### INSTRUCTIONS TO FOLLOW
For every line in the entries that contains "hinj", show the whole line.
# # # # # # #
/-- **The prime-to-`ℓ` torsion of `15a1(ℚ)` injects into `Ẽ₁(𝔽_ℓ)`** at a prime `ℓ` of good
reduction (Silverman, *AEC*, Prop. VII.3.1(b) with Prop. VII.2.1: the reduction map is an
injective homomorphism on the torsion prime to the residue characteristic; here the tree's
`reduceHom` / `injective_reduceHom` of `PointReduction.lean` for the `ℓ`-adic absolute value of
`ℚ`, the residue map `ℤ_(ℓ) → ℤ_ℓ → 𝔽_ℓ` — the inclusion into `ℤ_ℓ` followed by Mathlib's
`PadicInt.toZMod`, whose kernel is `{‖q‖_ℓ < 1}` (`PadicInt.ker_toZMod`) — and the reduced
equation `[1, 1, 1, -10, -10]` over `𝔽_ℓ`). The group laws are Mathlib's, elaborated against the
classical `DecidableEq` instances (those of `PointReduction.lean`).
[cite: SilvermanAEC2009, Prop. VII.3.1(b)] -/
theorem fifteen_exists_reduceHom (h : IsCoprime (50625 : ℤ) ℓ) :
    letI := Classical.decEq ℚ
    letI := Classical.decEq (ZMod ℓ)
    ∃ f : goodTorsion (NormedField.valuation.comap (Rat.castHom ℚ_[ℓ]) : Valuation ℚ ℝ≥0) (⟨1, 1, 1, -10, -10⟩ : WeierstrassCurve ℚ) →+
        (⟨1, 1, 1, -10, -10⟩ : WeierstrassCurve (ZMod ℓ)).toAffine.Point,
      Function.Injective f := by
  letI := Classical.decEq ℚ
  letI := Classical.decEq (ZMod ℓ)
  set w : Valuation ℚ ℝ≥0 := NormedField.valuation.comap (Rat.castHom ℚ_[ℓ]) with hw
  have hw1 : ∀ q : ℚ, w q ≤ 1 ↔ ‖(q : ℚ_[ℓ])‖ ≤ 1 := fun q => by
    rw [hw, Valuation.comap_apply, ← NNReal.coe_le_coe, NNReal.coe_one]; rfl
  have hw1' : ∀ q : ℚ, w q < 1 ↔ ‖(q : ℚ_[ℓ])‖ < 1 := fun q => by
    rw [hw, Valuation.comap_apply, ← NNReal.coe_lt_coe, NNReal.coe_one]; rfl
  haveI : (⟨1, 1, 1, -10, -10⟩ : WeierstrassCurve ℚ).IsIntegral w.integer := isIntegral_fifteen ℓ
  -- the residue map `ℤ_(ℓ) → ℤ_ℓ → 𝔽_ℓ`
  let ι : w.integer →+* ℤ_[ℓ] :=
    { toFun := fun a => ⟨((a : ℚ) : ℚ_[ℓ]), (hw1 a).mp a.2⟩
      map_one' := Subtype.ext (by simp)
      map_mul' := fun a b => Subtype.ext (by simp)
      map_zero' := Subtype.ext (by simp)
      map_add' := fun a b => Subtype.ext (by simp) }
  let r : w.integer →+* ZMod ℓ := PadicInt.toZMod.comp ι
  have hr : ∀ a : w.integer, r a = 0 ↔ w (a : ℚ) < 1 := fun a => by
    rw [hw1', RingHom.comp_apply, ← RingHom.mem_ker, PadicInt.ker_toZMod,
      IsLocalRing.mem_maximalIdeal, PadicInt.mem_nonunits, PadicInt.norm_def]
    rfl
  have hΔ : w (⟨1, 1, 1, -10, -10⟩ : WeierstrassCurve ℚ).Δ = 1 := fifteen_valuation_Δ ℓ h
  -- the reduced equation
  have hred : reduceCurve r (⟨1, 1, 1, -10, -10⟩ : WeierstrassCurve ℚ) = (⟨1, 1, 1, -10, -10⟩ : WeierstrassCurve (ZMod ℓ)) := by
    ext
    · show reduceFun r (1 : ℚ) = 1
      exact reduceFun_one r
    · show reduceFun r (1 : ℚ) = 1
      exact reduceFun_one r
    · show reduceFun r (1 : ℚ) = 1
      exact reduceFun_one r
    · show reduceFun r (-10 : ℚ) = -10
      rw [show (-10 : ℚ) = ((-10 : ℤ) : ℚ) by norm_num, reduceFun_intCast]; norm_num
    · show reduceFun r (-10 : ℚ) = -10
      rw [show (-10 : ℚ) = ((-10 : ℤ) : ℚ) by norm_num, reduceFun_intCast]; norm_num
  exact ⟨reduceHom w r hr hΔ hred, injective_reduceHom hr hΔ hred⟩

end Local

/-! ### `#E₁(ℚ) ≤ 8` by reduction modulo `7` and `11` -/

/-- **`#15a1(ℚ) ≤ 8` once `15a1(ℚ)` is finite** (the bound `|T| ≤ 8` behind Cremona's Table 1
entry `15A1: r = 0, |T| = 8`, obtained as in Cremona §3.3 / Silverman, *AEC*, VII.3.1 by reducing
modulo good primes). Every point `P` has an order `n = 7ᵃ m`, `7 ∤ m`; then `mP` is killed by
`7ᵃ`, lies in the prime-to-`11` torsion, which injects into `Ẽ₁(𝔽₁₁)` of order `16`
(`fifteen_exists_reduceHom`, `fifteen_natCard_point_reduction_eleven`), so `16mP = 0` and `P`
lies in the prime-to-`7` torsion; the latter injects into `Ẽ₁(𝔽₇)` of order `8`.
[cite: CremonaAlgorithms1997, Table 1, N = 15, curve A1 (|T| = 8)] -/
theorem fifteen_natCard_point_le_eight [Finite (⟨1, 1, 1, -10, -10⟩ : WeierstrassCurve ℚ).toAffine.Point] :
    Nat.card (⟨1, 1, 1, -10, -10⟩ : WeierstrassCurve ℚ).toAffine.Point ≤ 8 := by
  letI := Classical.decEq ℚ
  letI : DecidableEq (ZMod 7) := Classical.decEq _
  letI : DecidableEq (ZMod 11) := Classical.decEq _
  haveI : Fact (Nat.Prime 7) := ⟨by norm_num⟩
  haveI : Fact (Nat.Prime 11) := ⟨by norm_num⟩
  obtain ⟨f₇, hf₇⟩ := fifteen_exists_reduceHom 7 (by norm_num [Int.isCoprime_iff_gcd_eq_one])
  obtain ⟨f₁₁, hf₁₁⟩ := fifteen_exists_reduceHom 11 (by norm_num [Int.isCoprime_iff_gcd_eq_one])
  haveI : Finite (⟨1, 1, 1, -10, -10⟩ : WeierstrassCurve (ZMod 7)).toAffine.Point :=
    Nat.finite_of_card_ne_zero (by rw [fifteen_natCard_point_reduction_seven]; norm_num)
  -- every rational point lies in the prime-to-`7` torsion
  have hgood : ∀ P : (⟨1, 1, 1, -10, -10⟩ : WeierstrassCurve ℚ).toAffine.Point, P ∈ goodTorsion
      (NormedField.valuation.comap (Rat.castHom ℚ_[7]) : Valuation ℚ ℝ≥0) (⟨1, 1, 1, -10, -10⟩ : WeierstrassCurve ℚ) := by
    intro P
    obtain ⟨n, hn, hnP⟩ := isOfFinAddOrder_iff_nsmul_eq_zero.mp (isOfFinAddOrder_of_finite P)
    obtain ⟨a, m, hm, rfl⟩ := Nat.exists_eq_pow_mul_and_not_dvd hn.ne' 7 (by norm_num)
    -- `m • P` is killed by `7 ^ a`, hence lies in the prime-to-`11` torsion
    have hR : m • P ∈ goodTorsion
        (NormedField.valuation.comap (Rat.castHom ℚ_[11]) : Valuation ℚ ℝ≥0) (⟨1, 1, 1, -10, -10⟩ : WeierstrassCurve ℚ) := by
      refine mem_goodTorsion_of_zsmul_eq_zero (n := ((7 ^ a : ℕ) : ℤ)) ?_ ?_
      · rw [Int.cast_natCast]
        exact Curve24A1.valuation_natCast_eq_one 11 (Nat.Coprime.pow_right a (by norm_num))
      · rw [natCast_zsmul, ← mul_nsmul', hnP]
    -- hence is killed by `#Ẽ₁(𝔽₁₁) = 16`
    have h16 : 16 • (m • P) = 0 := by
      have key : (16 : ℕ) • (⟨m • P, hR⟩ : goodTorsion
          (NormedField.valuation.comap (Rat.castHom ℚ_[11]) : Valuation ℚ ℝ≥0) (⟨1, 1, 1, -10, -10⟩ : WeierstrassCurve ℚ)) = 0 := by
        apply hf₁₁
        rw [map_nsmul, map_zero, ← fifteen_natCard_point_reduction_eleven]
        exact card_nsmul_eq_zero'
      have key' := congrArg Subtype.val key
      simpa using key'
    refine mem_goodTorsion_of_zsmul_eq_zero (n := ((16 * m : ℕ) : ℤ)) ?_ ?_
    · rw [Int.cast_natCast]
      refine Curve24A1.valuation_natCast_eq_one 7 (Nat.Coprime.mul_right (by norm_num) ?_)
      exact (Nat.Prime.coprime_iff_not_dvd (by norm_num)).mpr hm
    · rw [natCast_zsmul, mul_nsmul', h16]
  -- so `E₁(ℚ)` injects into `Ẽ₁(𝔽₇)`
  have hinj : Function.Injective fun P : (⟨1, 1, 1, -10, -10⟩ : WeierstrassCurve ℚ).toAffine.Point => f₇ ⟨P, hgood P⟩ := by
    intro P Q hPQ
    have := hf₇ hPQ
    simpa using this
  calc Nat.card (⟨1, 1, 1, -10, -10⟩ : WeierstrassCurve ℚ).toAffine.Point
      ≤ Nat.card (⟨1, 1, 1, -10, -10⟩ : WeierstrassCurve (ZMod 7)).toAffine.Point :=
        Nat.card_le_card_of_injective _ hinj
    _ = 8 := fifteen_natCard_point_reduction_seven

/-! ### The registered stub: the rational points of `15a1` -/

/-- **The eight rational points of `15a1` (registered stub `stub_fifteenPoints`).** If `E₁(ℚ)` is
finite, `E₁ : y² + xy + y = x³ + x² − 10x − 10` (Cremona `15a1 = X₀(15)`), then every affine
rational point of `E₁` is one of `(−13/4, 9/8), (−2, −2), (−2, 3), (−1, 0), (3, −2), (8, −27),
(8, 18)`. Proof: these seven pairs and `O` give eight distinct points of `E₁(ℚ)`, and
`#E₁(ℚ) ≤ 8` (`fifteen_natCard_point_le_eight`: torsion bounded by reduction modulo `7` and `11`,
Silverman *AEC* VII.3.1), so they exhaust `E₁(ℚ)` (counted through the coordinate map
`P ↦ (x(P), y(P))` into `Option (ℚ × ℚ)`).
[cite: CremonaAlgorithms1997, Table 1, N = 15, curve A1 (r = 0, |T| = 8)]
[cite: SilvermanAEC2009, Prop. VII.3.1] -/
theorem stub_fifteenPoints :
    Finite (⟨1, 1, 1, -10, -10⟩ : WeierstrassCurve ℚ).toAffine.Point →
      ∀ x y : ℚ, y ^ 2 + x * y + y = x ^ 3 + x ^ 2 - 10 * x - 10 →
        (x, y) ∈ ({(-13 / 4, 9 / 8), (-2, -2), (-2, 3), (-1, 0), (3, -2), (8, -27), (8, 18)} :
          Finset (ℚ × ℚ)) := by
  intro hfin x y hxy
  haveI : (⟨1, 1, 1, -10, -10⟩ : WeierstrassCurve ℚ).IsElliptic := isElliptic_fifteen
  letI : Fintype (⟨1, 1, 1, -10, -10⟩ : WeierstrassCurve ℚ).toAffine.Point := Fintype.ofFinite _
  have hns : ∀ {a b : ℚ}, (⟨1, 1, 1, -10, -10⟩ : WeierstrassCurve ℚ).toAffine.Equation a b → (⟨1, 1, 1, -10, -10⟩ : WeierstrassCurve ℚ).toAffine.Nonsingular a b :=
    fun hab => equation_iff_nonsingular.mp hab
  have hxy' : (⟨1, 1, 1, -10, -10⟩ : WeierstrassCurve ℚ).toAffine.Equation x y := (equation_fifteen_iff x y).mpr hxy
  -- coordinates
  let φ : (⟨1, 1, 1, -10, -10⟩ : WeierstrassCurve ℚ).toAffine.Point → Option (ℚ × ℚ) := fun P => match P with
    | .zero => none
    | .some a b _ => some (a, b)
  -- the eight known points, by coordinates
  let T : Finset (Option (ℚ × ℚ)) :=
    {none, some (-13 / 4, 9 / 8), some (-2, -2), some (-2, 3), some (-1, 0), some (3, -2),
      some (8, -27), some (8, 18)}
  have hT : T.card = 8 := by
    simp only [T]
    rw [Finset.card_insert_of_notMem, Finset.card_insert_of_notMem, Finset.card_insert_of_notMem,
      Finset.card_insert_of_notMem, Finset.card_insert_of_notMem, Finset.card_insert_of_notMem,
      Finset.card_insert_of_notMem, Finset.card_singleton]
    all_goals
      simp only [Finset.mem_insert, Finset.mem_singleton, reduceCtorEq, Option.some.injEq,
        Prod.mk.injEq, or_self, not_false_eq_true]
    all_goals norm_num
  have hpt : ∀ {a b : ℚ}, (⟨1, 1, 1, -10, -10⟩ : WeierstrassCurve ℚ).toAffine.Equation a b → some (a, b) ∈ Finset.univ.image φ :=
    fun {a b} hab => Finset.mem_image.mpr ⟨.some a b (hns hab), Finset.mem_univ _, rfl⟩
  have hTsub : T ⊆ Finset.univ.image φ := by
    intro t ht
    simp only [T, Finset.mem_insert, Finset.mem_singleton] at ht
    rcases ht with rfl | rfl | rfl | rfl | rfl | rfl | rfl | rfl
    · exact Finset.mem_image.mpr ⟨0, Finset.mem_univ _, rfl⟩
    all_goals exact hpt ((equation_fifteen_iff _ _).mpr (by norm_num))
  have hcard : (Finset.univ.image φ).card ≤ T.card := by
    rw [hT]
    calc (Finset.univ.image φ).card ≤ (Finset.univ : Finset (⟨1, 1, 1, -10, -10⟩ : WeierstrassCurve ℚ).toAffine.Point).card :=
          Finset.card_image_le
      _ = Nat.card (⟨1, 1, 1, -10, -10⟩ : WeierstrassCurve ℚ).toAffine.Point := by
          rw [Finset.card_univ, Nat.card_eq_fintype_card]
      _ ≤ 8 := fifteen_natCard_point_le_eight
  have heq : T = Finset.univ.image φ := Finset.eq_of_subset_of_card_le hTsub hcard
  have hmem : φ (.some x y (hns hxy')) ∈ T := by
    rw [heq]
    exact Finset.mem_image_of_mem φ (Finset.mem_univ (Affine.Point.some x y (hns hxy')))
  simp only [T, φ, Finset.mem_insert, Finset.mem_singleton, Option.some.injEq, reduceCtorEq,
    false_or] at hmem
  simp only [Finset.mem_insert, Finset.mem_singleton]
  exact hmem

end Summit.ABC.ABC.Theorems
# # # # # # #
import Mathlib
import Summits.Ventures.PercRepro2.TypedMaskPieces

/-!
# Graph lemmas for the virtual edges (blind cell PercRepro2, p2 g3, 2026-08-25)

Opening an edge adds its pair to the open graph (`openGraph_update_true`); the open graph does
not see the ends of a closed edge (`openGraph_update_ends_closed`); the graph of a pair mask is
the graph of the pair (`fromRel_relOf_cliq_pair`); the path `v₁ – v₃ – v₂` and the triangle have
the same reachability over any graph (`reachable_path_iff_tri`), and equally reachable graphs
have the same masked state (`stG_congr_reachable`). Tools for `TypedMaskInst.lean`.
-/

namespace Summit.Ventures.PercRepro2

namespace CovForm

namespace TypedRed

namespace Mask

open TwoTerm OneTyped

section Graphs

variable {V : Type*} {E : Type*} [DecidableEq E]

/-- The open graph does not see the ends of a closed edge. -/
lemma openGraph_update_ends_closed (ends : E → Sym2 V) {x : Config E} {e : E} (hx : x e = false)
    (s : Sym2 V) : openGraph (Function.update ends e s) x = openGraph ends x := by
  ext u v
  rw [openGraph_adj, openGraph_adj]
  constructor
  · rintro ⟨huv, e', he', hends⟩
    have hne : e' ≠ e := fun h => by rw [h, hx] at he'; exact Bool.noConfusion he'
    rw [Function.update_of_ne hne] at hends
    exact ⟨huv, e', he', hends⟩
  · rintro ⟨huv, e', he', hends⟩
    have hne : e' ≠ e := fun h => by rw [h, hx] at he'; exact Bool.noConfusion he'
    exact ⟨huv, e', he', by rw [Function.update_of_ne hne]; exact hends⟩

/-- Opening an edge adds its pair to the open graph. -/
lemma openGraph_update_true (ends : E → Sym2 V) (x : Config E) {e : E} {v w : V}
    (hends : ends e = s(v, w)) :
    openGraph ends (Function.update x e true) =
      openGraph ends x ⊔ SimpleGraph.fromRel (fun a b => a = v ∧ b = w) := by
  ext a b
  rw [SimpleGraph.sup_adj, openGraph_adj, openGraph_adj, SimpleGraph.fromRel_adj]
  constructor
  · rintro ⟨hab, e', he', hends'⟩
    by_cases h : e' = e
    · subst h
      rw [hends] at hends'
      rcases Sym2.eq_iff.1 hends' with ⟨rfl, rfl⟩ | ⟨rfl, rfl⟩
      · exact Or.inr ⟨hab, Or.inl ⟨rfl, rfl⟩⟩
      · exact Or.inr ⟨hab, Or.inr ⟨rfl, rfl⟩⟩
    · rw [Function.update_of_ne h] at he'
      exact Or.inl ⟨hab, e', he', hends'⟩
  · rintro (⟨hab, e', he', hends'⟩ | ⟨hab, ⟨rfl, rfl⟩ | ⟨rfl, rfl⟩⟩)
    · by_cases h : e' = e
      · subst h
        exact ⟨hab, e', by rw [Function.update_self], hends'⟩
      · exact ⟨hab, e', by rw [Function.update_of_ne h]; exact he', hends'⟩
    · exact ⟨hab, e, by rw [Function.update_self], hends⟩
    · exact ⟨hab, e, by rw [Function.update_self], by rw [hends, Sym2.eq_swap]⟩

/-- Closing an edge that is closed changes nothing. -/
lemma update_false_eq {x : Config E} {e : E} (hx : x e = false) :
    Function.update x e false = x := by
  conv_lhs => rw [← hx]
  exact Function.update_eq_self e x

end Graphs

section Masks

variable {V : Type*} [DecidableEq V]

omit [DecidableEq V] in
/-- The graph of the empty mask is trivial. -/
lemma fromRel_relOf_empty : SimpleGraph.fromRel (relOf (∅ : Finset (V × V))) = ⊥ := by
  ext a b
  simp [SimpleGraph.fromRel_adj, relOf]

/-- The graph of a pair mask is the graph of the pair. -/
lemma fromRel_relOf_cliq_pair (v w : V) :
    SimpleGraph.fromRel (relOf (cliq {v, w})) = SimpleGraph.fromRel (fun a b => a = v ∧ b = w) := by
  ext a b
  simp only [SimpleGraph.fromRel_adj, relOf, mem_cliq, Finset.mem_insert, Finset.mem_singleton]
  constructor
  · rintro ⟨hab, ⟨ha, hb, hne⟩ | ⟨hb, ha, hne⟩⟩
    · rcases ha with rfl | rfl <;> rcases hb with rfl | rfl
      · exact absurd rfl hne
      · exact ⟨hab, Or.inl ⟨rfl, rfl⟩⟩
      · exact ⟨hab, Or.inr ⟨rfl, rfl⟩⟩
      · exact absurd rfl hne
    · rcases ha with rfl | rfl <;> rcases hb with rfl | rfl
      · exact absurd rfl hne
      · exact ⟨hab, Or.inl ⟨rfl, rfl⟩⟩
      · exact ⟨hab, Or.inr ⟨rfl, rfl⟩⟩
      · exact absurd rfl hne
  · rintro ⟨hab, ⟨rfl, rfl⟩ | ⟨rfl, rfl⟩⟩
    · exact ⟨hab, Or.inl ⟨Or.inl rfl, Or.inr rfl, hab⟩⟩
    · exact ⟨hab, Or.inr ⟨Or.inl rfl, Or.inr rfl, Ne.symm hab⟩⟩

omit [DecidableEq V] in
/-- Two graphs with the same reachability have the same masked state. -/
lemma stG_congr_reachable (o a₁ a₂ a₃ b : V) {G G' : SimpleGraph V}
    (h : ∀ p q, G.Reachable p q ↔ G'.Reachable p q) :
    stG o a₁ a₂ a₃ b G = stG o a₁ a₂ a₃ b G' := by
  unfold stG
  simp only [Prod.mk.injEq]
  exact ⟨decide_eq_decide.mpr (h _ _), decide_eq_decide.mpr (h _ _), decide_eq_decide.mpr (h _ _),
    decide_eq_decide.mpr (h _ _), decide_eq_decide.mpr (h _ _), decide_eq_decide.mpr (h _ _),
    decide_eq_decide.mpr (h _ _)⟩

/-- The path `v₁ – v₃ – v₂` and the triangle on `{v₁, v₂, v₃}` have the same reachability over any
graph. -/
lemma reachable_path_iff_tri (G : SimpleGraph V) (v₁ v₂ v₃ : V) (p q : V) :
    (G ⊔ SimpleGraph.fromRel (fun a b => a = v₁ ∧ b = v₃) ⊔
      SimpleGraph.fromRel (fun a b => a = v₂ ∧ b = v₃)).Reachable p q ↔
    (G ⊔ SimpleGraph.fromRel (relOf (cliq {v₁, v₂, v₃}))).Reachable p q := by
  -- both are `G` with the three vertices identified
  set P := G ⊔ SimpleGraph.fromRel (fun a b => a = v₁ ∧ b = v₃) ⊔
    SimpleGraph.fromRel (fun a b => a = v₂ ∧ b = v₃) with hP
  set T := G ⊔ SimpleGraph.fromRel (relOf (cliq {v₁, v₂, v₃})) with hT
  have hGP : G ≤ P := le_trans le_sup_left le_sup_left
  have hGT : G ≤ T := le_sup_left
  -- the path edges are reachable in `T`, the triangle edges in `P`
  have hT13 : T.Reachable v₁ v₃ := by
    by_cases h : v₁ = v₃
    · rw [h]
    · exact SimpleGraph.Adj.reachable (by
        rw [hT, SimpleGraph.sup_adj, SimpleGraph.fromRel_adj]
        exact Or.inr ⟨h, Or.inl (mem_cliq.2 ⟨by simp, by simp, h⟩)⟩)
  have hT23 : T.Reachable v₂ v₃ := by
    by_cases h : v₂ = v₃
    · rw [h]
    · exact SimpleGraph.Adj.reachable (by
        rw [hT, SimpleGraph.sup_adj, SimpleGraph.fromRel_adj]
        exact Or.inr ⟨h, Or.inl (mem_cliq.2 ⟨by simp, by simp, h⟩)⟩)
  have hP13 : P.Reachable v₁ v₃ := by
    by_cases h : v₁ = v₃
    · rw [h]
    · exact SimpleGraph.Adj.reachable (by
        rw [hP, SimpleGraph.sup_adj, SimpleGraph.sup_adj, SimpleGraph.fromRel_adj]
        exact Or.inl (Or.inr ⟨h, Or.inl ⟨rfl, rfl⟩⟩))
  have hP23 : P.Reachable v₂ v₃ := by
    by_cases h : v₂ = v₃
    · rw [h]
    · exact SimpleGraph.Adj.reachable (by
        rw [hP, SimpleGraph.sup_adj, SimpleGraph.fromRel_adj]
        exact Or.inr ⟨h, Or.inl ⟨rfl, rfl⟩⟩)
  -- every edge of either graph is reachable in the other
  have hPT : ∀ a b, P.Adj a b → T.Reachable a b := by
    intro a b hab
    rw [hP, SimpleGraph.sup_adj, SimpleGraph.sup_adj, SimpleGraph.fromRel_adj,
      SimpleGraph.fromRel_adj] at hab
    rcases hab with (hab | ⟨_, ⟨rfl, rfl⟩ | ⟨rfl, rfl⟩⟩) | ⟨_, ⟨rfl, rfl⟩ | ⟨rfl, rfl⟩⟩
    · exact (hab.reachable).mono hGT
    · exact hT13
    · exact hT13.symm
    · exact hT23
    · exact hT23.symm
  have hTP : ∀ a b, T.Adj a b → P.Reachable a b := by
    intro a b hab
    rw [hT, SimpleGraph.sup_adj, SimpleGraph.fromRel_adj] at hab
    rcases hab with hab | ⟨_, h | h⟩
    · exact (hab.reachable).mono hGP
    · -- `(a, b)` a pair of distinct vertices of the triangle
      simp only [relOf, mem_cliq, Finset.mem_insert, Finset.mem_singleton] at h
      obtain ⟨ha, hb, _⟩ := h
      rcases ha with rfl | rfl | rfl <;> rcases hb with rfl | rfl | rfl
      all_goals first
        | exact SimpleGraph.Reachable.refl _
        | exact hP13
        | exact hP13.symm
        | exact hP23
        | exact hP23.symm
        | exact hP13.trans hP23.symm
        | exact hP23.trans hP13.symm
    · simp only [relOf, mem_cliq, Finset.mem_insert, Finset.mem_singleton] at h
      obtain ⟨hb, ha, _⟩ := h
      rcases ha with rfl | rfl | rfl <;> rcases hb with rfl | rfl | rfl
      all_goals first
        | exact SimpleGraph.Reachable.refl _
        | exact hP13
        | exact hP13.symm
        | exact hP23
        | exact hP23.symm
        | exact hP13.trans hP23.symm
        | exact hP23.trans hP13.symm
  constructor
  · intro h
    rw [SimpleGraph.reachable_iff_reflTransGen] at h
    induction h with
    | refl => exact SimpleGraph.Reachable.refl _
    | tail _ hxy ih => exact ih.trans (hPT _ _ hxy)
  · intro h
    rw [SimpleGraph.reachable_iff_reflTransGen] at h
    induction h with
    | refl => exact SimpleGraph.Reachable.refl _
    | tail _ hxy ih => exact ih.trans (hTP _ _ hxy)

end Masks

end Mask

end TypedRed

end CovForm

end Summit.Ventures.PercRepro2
# # # # # # #
### FINAL ANSWER
  have hinj : Function.Injective fun P : (⟨1, 1, 1, -10, -10⟩ : WeierstrassCurve ℚ).toAffine.Point => f₇ ⟨P, hgood P⟩ := by
        Nat.card_le_card_of_injective _ hinj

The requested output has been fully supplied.